Usage success status is temporarily recorded by state flags on circuits. Guard usage success counts are not incremented until circuit close. A circuit is marked as successfully used if we receive a properly recognized RELAY cell on that circuit that was expected for the current circuit purpose.
If subsequent stream attachments fail or time out, the successfully used state of the circuit is cleared, causing it once again to be regarded as a usage attempt only.
Upon close by the client, all circuits that are still marked as usage attempts are probed using a RELAY_BEGIN cell constructed with a destination of the form 0.a.b.c:25, where a.b.c is a 24 bit random nonce. If we get a RELAY_COMMAND_END in response matching our nonce, the circuit is counted as successfully used.
If any unrecognized RELAY cells arrive after the probe has been sent, the circuit is counted as a usage failure.
If the stream failure reason codes DESTROY, TORPROTOCOL, or INTERNAL are received in response to any stream attempt, such circuits are not probed and are declared usage failures.
Prematurely closed circuits are not probed, and are counted as usage failures.
Scaling success counts
To provide a moving average of recent Guard activity while still preserving the ability to verify correctness, we periodically "scale" the success counts by multiplying them by a scale factor between 0 and 1.0.
Scaling is performed when either usage or construction attempt counts exceed a parametrized value.

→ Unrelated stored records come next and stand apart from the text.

/-!
# Crux `HLiu418`, socket #41, KIND W — brick (3c) part 2: THE (iii-arch) BLOCK LETTER `hBL` FROM THE PER-PLACE GROWTH OF THE CONTINUED WHITTAKER LETTERS

Cell `hodgecm-mathlib`, hLiu418 = `stmt-HodgeConjecture-24832` (helper lane, count-neutral), route of record `HCCMUnconditional`; squad K2 ∕ K2Liu, socket #41, KIND W.
THE TARGET.  The (iii-arch) letter `hBL` of ★ `K2LiuKindWBlockOfRecordCMOfLocalLettersHaar.kindW_block_cm_of_localLetters_haar` (:170–185) at the frames of record
(`Sinf = {w ∕∕ IsComplex}`, `φ σ = σ`, `A σ = −2•(T σ)₂₂`, `B σ = (T σ⁻¹)₁₁` — so `A σ·σ(S)·B σ = h_σ(S)`, the framed index of ★ p863806 — `er = e₂`, `Kt = 1`).
THE ROAD (architect K2E3-p11 (g10), desk (KW-R5)).  By the canonicity ★ `kindWArchLetter_eqOn`, the guarded reading `Finf j S · h = kindWArchLetter …` is ANY holomorphic
function on `{0 < re}` agreeing with the arch Whittaker integral on `{1 < re}`; the EXPLICIT (x-a) chain (L1) writes that integral as `Cst(s)·Σ_i c_{j,i}·cν·∏_w Ew_{i,w}(s)`
for EVERY family of per-place continuations `Ew` with the twisted-integral formula; (L2) supplies such continuations with a UNIFORM (ii″) growth face in the hermitian-`R`
Iwasawa letters; ★ `exists_transl_levi_mul_stabilizer` produces those letters for `diag(C_w,−B_w)·Fr(h_∞·g) w ∈ U(J)`; ★ (3c) part 1 `placeFace_le_of_iwasawa` converts the
face to the `hBL` reading; the product over the places splits, `(∏_w ‖det y_w‖)^{2−2re s} ≤ Ch^E·c₁^{−ah·E}·H(h)^{ah·E}` by the two-sided height letter ★ p864255 `hHt_of_frame`
(BY NAME) and the height floor ★ `exists_adelicHeightGL_floor` (§2 `rpow_le_of_two_sided_height_floor`), and `(∏_w ‖det C_w‖)^{2−2re s}`, `|Cst(s)|` are bounded on the ball.
§1 `norm_chain_le`; §2 `prod_face_split`, `tail_bound`, `rpow_le_of_two_sided_height_floor` (folklore real algebra); §3 **`hBL_of_placeGrowth`**.
[Shimura1982, §3 Thm. 3.1, §4 Thm. 4.2] [Shimura1997, §16.4, §18.4] [KudlaRallis1994, §1–§2] [BorelJacquet1979, §1.2, §4.1].
HONEST LABEL.  Count-neutral helper; closes no socket by itself: `HC_CM` is proved only modulo the 7 printed citations (2 remaining named inputs:
hLiu418 = `stmt-HodgeConjecture-24832`, h413 = `stmt-HodgeConjecture-24833`) until rung 0 closes.  NOT HERE (by value): (L1) the explicit chain ((3a) ∘ (3a′)),
(L2) the uniform per-place growth (`hWgrU_of_record`).  (L3) is ★ p864255 BY NAME.

## References
* [Shimura1982] G. Shimura, *Confluent hypergeometric functions on tube domains*, Math. Ann. 260 (1982), §3 Thm. 3.1, §4 Thm. 4.2.
* [Shimura1997] G. Shimura, *Euler Products and Eisenstein Series*, CBMS 93 (1997), §16.4, §18.4.
* [KudlaRallis1994] S. Kudla, S. Rallis, Ann. of Math. 140 (1994), §1–§2.
* [BorelJacquet1979] A. Borel, H. Jacquet, Proc. Symp. Pure Math. 33 (1979), §1.2 (heights), §4.1.
-/

set_option autoImplicit false
set_option linter.dupNamespace false -- the mandated namespace repeats `HodgeConjecture.HodgeConjecture`

noncomputable section

open scoped Matrix ComplexConjugate Classical
open Complex Matrix MeasureTheory MeasureTheory.Measure NumberField NumberField.InfinitePlace IsDedekindDomain
open Literature.NumberTheory.ModularForms.SiegelUpperHalfSpace (moeb)
open Literature.NumberTheory.Automorphic Literature.NumberTheory.Automorphic.UnitaryGroup Literature.NumberTheory.GaloisRepresentations
open Literature.NumberTheory.GelbartRogawski1991 Literature.NumberTheory.GelbartRogawski1991.GRConstruction
open Literature.NumberTheory.GelbartRogawski1991.UnitaryDualPair
open Literature.NumberTheory.K2Lit.SiegelDoubled

namespace Summit.HodgeConjecture.HodgeConjecture.Cruxes.HLiu418.K2LiuKindWArchBlockLetterOfPlaceGrowth

open K2LiuU22CompactPictureDefs K2LiuArchInducedTubeDefs K2LiuSiegelUnipotentLocalDefs
open K2LiuSiegelUnipotentFourierDefs (skewMatrices unipDeltaChar)
open K2LiuSiegelEisensteinKindWLetters (kindWFinset)
open K2LiuKindWArchLetterDefs (archWhittakerIntegral kindWArchLetter kindWArchLetter_eqOn)
open K2LiuHolTubeRigidityOfFrame (frame_mem frame_mul)
open K2LiuHermitianTubeCocycle (mul_mem_UJ levi_mem_iff)
open K2LiuHermitianTubeAction (exists_transl_levi_mul_stabilizer)
open K2LiuArchBlockOfFrame (antidiag_letters)
open K2LiuLadderIntertwinerScalars (differentiableOn_finset_prod)
open K2LiuKindWArchFramedIndexHermitian (framedIndex_det_ne_zero_of_frame)
open K2LiuKindWArchBlockGrowthConversion (placeFace_le_of_iwasawa rpow_le_of_two_sided_height)
open K2LiuKindWArchFrameHeightLetter (hHt_of_frame)
open K2LiuIwasawaHeightLatticeSumBound (exists_adelicHeightGL_floor)

/-! ## §1 Norm of the explicit chain -/

/-- **`‖Cst·Σ_i c_i·(cν·∏_w E_{i,w})‖ ≤ ‖Cst‖·(Σ_i ‖c_i‖)·|cν|·∏_w F_w`** whenever `‖E_{i,w}‖ ≤ F_w` with `F_w ≥ 0` independent of `i`. [folklore] -/
theorem norm_chain_le {ι W : Type*} [Fintype ι] [Fintype W] (Cst : ℂ) (c : ι → ℂ) (cν : ℝ) (E : ι → W → ℂ) (F : W → ℝ)
    (hF : ∀ w, 0 ≤ F w) (hE : ∀ i w, ‖E i w‖ ≤ F w) :
    ‖Cst * ∑ i, c i * ((cν : ℂ) * ∏ w, E i w)‖ ≤ ‖Cst‖ * (∑ i, ‖c i‖) * |cν| * ∏ w, F w := by
  have hprod : ∀ i, ‖∏ w, E i w‖ ≤ ∏ w, F w := fun i => by
    rw [norm_prod]
    exact Finset.prod_le_prod (fun w _ => norm_nonneg _) fun w _ => hE i w
  have hPF : 0 ≤ ∏ w, F w := Finset.prod_nonneg fun w _ => hF w
  calc ‖Cst * ∑ i, c i * ((cν : ℂ) * ∏ w, E i w)‖ = ‖Cst‖ * ‖∑ i, c i * ((cν : ℂ) * ∏ w, E i w)‖ := norm_mul _ _
    _ ≤ ‖Cst‖ * ∑ i, ‖c i‖ * (|cν| * ∏ w, F w) := by
        refine mul_le_mul_of_nonneg_left ((norm_sum_le _ _).trans (Finset.sum_le_sum fun i _ => ?_)) (norm_nonneg _)
        rw [norm_mul, norm_mul, Complex.norm_real, Real.norm_eq_abs]
        exact mul_le_mul_of_nonneg_left (mul_le_mul_of_nonneg_left (hprod i) (abs_nonneg _)) (norm_nonneg _)
    _ = ‖Cst‖ * (∑ i, ‖c i‖) * |cν| * ∏ w, F w := by rw [← Finset.sum_mul]; ring

/-! ## §2 The product of the converted faces over the complex places -/

/-- **product split**: `∏_w (K·(P_w·Y_w)^e·Z_w) = K^{#W}·(∏_w P_w)^e·(∏_w Y_w)^e·∏_w Z_w` for `P_w, Y_w ≥ 0`. [folklore] -/
theorem prod_face_split {W : Type*} [Fintype W] (K e : ℝ) (P Y Z : W → ℝ) (hP : ∀ w, 0 ≤ P w) (hY : ∀ w, 0 ≤ Y w) :
    ∏ w, K * (P w * Y w) ^ e * Z w = K ^ Fintype.card W * (∏ w, P w) ^ e * (∏ w, Y w) ^ e * ∏ w, Z w := by
  have h1 : (∏ w, P w) ^ e = ∏ w, P w ^ e := (Real.finsetProd_rpow _ _ (fun w _ => hP w) e).symm
  have h2 : (∏ w, Y w) ^ e = ∏ w, Y w ^ e := (Real.finsetProd_rpow _ _ (fun w _ => hY w) e).symm
  have h3 : K ^ Fintype.card W = ∏ _w : W, K := by rw [Finset.prod_const, Finset.card_univ]
  rw [h1, h2, h3, ← Finset.prod_mul_distrib, ← Finset.prod_mul_distrib, ← Finset.prod_mul_distrib]
  refine Finset.prod_congr rfl fun w _ => ?_
  rw [Real.mul_rpow (hP w) (hY w)]
  ring

/-- **tail bound**: `a·b·c·(K·Pe·Ye·Z) ≤ a'·b'·c·(K·CCE·ChE)·HE·Z` from `a ≤ a'`, `b ≤ b'`, `Pe ≤ CCE`, `Ye ≤ ChE·HE` and the evident signs. [folklore] -/
theorem tail_bound {a b c a' b' K Pe Ye CCE ChE HE Z : ℝ} (ha : a ≤ a') (hb : b ≤ b') (ha' : 0 ≤ a') (hb0 : 0 ≤ b) (hc : 0 ≤ c) (hK : 0 ≤ K)
    (hPe0 : 0 ≤ Pe) (hPe : Pe ≤ CCE) (hYe0 : 0 ≤ Ye) (hYe : Ye ≤ ChE * HE) (hCCE : 0 ≤ CCE) (hZ : 0 ≤ Z) :
    a * b * c * (K * Pe * Ye * Z) ≤ a' * b' * c * (K * CCE * ChE) * HE * Z := by
  have h1 : a * b * c ≤ a' * b' * c := mul_le_mul_of_nonneg_right (mul_le_mul ha hb hb0 ha') hc
  have h2 : K * Pe * Ye * Z ≤ K * CCE * (ChE * HE) * Z :=
    mul_le_mul_of_nonneg_right (mul_le_mul (mul_le_mul_of_nonneg_left hPe hK) hYe hYe0 (mul_nonneg hK hCCE)) hZ
  calc a * b * c * (K * Pe * Ye * Z) ≤ a' * b' * c * (K * CCE * (ChE * HE) * Z) :=
        mul_le_mul h1 h2 (mul_nonneg (mul_nonneg (mul_nonneg hK hPe0) hYe0) hZ) (mul_nonneg (mul_nonneg ha' (hb0.trans hb)) hc)
    _ = a' * b' * c * (K * CCE * ChE) * HE * Z := by ring

/-- **two-sided height bound with a floor**: `0 < c₁ ≤ 1`, `c₁ ≤ H`, `P ≤ Ch·H^{ah}`, `P⁻¹ ≤ Ch·H^{ah}`, `|e| ≤ E` ⇒ `P^e ≤ Ch^E·c₁^{−ah·E}·H^{ah·E}` (★ p864165
`rpow_le_of_two_sided_height` at `H/c₁ ≥ 1`). [folklore] -/
theorem rpow_le_of_two_sided_height_floor {P Ch ah H c₁ e E : ℝ} (hP : 0 < P) (hCh : 1 ≤ Ch) (hah : 0 ≤ ah) (hc₁ : 0 < c₁) (hc₁1 : c₁ ≤ 1)
    (hH : c₁ ≤ H) (h1 : P ≤ Ch * H ^ ah) (h2 : P⁻¹ ≤ Ch * H ^ ah) (he : |e| ≤ E) : P ^ e ≤ Ch ^ E * c₁ ^ (-(ah * E)) * H ^ (ah * E) := by
  have hH0 : 0 < H := lt_of_lt_of_le hc₁ hH
  have hmono : H ^ ah ≤ (H / c₁) ^ ah := Real.rpow_le_rpow hH0.le ((le_div_iff₀ hc₁).2 (mul_le_of_le_one_right hH0.le hc₁1)) hah
  have hCh0 : 0 ≤ Ch := le_trans zero_le_one hCh
  calc P ^ e ≤ Ch ^ E * (H / c₁) ^ (ah * E) := rpow_le_of_two_sided_height hP hCh hah ((one_le_div hc₁).2 hH)
        (h1.trans (mul_le_mul_of_nonneg_left hmono hCh0)) (h2.trans (mul_le_mul_of_nonneg_left hmono hCh0)) he
    _ = Ch ^ E * c₁ ^ (-(ah * E)) * H ^ (ah * E) := by rw [Real.div_rpow hH0.le hc₁.le, Real.rpow_neg hc₁.le, div_eq_mul_inv]; ring

/-! ## §3 THE HEAD: `hBL` from the explicit chain, the uniform per-place growth and the height letter -/

section Head

variable (L : Type) [Field L] [NumberField L] [IsCMField L]
variable {N₀ M₀ : ℕ} (e : Fin N₀ × Fin M₀ ≃ Fin 2)
  (dV : Fin N₀ → L) (hdV : ∀ i, IsCMField.complexConj L (dV i) = dV i)
  (dW : Fin M₀ → L) (hdW : ∀ i, IsCMField.complexConj L (dW i) = dW i)
  [MeasurableSpace ↥(unipDeltaArch L e dV hdV dW hdW)]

To avoid error due to scaling during circuit construction and use, currently open circuits are subtracted from the usage counts before scaling, and added back after scaling.
Parametrization
The following consensus parameters tune various aspects of the defense.
pb_mincircs
Default: 150
Min: 5
Effect: This is the minimum number of circuits that must complete
at least 2 hops before we begin evaluating construction rates.
pb_noticepct
Default: 70
Min: 0
Max: 100
Effect: If the circuit success rate falls below this percentage,
we emit a notice log message.
pb_warnpct
Default: 50
Min: 0
Max: 100
Effect: If the circuit success rate falls below this percentage,
we emit a warn log message.
pb_extremepct
Default: 30
Min: 0
Max: 100
Effect: If the circuit success rate falls below this percentage,
we emit a more alarmist warning log message. If
pb_dropguard is set to 1, we also disable the use of the
guard.
pb_dropguards
Default: 0
Min: 0
Max: 1
Effect: If the circuit success rate falls below pb_extremepct,
when pb_dropguard is set to 1, we disable use of that
guard.
pb_scalecircs
Default: 300
Min: 10
Effect: After this many circuits have completed at least two hops,
Tor performs the scaling described in
["Scaling success counts"](#scaling).
pb_multfactor and pb_scalefactor
Default: 1/2
Min: 0.0
Max: 1.0
Effect: The double-precision result obtained from
pb_multfactor/pb_scalefactor is multiplied by our current
counts to scale them.
pb_minuse
Default: 20
Min: 3
Effect: This is the minimum number of circuits that we must attempt to
use before we begin evaluating construction rates.
pb_noticeusepct
Default: 80
Min: 3
Effect: If the circuit usage success rate falls below this percentage,
we emit a notice log message.
pb_extremeusepct
Default: 60
Min: 3
Effect: If the circuit usage success rate falls below this percentage,
we emit a warning log message. We also disable the use of the
guard if pb_dropguards is set.
pb_scaleuse
Default: 100
Min: 10
Effect: After we have attempted to use this many circuits,
Tor performs the scaling described in
["Scaling success counts"](#scaling).
Known barriers to enforcement
Due to intermittent CPU overload at relays, the normal rate of successful circuit completion is highly variable. The Guard-dropping version of the defense is unlikely to be deployed until the ntor circuit handshake is enabled, or the nature of CPU overload induced failure is better understood.